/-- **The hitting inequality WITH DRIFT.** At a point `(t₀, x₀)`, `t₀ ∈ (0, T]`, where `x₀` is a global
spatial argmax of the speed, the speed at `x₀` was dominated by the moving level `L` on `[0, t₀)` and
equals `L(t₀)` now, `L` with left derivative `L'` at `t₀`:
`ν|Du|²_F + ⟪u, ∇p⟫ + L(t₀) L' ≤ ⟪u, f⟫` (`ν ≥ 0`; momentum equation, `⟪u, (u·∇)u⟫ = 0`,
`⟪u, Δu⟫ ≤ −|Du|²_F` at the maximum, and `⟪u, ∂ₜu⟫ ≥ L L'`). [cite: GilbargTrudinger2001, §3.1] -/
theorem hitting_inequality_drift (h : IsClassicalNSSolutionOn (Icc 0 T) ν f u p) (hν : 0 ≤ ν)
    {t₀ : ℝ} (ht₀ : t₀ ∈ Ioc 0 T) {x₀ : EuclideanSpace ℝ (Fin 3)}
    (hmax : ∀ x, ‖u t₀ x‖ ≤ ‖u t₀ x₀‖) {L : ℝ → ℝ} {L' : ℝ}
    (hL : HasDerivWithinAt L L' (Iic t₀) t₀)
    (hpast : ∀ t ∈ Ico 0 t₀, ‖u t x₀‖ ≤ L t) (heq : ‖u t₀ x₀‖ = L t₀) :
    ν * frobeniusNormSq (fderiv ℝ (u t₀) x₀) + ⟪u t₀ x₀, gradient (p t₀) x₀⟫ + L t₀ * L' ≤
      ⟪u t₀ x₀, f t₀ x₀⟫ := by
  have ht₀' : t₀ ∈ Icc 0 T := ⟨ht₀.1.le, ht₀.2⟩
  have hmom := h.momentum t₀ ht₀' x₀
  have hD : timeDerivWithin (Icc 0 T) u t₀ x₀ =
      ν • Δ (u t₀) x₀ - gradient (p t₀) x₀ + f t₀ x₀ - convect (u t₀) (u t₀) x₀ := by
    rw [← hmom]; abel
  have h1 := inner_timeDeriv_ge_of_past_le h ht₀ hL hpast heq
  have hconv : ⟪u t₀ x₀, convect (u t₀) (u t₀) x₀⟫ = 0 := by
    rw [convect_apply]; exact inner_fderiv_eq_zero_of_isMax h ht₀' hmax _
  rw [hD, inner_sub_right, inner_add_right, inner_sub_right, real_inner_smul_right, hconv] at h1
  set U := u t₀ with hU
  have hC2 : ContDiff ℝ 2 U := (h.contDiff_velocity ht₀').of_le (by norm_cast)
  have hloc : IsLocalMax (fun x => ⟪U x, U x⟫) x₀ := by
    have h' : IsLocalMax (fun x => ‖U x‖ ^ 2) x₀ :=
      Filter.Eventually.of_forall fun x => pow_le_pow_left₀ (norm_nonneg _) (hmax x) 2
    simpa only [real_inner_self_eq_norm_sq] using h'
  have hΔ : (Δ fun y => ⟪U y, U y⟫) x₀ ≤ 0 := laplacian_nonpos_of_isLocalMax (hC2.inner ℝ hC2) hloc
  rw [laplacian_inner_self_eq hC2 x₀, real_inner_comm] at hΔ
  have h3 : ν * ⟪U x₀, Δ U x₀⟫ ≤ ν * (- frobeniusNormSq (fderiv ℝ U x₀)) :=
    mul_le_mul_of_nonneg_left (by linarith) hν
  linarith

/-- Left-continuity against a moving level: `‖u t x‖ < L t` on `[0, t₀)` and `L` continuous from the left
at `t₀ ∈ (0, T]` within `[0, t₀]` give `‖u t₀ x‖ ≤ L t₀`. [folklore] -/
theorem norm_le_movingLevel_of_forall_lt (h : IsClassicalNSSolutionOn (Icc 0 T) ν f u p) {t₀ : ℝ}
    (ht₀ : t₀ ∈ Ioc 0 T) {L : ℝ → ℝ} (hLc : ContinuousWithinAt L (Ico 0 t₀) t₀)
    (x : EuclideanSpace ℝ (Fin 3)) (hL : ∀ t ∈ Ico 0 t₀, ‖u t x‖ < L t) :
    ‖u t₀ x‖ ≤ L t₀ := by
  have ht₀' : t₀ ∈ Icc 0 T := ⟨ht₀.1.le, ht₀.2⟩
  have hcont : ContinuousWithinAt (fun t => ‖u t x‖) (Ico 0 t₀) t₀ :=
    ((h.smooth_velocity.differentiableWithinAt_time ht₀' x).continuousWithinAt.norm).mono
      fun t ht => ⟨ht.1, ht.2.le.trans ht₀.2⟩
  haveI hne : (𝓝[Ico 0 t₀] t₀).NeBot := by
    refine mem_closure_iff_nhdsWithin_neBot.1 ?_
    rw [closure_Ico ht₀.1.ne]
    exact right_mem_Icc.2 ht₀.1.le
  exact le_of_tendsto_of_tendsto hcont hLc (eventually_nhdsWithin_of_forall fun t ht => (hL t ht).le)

+-------+

§ Your instructions: Find "have hcont : ContinuousWithinAt" in the records above. Repeat its line and every later line exactly, through the last one.

§ Answer area:
  have hcont : ContinuousWithinAt (fun t => ‖u t x‖) (Ico 0 t₀) t₀ :=
    ((h.smooth_velocity.differentiableWithinAt_time ht₀' x).continuousWithinAt.norm).mono
      fun t ht => ⟨ht.1, ht.2.le.trans ht₀.2⟩
  haveI hne : (𝓝[Ico 0 t₀] t₀).NeBot := by
    refine mem_closure_iff_nhdsWithin_neBot.1 ?_
    rw [closure_Ico ht₀.1.ne]
    exact right_mem_Icc.2 ht₀.1.le
  exact le_of_tendsto_of_tendsto hcont hLc (eventually_nhdsWithin_of_forall fun t ht => (hL t ht).le)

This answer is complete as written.